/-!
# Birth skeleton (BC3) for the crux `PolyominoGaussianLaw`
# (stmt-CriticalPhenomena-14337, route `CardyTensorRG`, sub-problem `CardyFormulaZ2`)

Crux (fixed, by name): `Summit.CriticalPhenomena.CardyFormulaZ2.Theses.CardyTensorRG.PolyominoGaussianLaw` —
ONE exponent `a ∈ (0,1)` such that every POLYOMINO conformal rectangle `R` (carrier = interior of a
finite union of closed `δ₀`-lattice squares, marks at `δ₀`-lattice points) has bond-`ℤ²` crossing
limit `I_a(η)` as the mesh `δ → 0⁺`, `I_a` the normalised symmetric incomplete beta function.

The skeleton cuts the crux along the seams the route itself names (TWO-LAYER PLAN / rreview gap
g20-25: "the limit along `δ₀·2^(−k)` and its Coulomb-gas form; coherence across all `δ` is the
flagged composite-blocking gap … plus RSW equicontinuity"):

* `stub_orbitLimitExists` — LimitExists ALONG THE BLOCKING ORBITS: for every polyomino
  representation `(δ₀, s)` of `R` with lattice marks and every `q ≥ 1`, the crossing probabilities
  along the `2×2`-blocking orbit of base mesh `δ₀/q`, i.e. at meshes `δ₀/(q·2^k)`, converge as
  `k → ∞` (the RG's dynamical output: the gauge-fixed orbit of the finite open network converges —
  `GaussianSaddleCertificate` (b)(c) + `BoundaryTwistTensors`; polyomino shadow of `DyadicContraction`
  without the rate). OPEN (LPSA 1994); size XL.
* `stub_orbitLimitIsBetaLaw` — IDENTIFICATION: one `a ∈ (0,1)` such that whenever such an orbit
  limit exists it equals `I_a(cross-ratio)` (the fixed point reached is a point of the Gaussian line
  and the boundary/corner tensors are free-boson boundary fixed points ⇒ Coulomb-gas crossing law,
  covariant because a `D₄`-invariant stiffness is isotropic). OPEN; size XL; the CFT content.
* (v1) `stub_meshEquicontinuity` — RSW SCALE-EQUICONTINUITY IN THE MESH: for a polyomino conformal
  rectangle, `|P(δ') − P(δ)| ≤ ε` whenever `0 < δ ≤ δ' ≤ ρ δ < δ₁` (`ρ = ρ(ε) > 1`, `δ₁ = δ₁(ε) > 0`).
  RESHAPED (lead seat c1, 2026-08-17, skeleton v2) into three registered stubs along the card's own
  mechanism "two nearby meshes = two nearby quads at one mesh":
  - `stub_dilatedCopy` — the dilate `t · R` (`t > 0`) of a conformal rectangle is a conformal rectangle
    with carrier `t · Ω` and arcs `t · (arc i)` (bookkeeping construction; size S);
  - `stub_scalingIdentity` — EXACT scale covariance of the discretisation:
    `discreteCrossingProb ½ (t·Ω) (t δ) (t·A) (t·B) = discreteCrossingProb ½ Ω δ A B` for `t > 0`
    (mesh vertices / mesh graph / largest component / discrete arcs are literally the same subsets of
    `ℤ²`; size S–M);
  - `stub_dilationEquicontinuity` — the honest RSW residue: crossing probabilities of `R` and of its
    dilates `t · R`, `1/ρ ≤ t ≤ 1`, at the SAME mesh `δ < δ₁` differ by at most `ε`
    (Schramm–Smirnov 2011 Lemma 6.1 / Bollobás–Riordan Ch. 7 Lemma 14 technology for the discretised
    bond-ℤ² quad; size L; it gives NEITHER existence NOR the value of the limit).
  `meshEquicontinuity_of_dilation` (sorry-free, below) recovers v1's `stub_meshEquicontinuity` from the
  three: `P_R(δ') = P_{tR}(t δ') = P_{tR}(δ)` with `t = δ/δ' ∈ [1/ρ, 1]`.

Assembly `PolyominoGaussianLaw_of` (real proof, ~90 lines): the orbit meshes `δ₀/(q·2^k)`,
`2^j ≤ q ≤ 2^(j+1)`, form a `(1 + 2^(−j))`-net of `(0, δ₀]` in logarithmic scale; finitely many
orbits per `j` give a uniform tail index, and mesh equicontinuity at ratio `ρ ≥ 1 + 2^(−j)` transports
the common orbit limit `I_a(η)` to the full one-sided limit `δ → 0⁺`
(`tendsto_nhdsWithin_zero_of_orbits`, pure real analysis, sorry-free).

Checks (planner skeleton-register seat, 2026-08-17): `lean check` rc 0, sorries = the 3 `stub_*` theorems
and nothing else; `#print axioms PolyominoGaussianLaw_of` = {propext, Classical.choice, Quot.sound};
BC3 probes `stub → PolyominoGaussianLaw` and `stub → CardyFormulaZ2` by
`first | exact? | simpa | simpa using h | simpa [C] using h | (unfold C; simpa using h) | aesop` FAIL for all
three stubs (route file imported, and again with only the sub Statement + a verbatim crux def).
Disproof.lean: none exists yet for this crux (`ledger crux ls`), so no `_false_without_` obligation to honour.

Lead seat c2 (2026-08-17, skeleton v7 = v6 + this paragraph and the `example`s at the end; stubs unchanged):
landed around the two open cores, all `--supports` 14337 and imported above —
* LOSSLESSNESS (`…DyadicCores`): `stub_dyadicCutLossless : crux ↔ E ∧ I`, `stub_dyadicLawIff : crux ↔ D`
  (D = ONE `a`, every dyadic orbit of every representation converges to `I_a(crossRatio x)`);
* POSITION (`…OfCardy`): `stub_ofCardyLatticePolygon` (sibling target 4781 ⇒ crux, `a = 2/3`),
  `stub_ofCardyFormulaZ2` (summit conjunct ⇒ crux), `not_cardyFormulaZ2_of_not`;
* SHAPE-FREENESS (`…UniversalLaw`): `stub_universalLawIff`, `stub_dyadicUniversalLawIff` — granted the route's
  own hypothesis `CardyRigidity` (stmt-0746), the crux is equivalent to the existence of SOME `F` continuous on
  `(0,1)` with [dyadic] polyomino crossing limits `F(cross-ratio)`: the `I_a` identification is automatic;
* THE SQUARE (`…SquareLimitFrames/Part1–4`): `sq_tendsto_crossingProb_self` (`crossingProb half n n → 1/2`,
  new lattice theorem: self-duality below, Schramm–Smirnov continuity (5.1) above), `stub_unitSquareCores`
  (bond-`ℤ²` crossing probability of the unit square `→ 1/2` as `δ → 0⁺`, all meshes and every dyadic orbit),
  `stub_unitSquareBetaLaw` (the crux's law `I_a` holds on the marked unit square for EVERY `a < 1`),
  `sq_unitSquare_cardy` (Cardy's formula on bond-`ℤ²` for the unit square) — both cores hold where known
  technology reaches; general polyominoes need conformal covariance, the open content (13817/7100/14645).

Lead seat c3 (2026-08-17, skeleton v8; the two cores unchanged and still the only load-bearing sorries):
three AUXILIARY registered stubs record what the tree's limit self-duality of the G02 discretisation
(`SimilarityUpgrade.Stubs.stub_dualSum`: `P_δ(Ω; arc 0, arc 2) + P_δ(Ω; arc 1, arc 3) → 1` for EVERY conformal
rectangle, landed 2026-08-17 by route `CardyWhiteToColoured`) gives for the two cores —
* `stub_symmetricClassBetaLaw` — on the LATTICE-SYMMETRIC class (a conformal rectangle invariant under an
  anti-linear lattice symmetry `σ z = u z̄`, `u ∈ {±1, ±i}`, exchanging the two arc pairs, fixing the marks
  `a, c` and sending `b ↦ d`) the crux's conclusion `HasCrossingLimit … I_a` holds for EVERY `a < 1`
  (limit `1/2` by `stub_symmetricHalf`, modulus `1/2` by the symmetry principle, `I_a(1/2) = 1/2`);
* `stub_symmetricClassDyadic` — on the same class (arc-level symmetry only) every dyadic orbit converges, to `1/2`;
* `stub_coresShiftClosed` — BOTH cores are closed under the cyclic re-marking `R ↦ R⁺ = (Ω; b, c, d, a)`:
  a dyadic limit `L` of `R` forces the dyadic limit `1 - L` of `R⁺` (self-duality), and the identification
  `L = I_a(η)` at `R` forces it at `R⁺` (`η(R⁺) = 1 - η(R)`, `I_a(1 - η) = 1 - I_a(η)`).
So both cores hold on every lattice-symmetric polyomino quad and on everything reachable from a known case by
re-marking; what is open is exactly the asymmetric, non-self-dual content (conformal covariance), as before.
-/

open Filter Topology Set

• **WHAT THE TASK ASKS**: Would you please copy exactly the part of the entries above that begins at the line containing "The skeleton cuts" and ends at the line containing "orbit of base", both lines included?

• **PROBLEM SOLUTION**:
The skeleton cuts the crux along the seams the route itself names (TWO-LAYER PLAN / rreview gap
g20-25: "the limit along `δ₀·2^(−k)` and its Coulomb-gas form; coherence across all `δ` is the
flagged composite-blocking gap … plus RSW equicontinuity"):

* `stub_orbitLimitExists` — LimitExists ALONG THE BLOCKING ORBITS: for every polyomino
  representation `(δ₀, s)` of `R` with lattice marks and every `q ≥ 1`, the crossing probabilities
  along the `2×2`-blocking orbit of base mesh `δ₀/q`, i.e. at meshes `δ₀/(q·2^k)`, converge as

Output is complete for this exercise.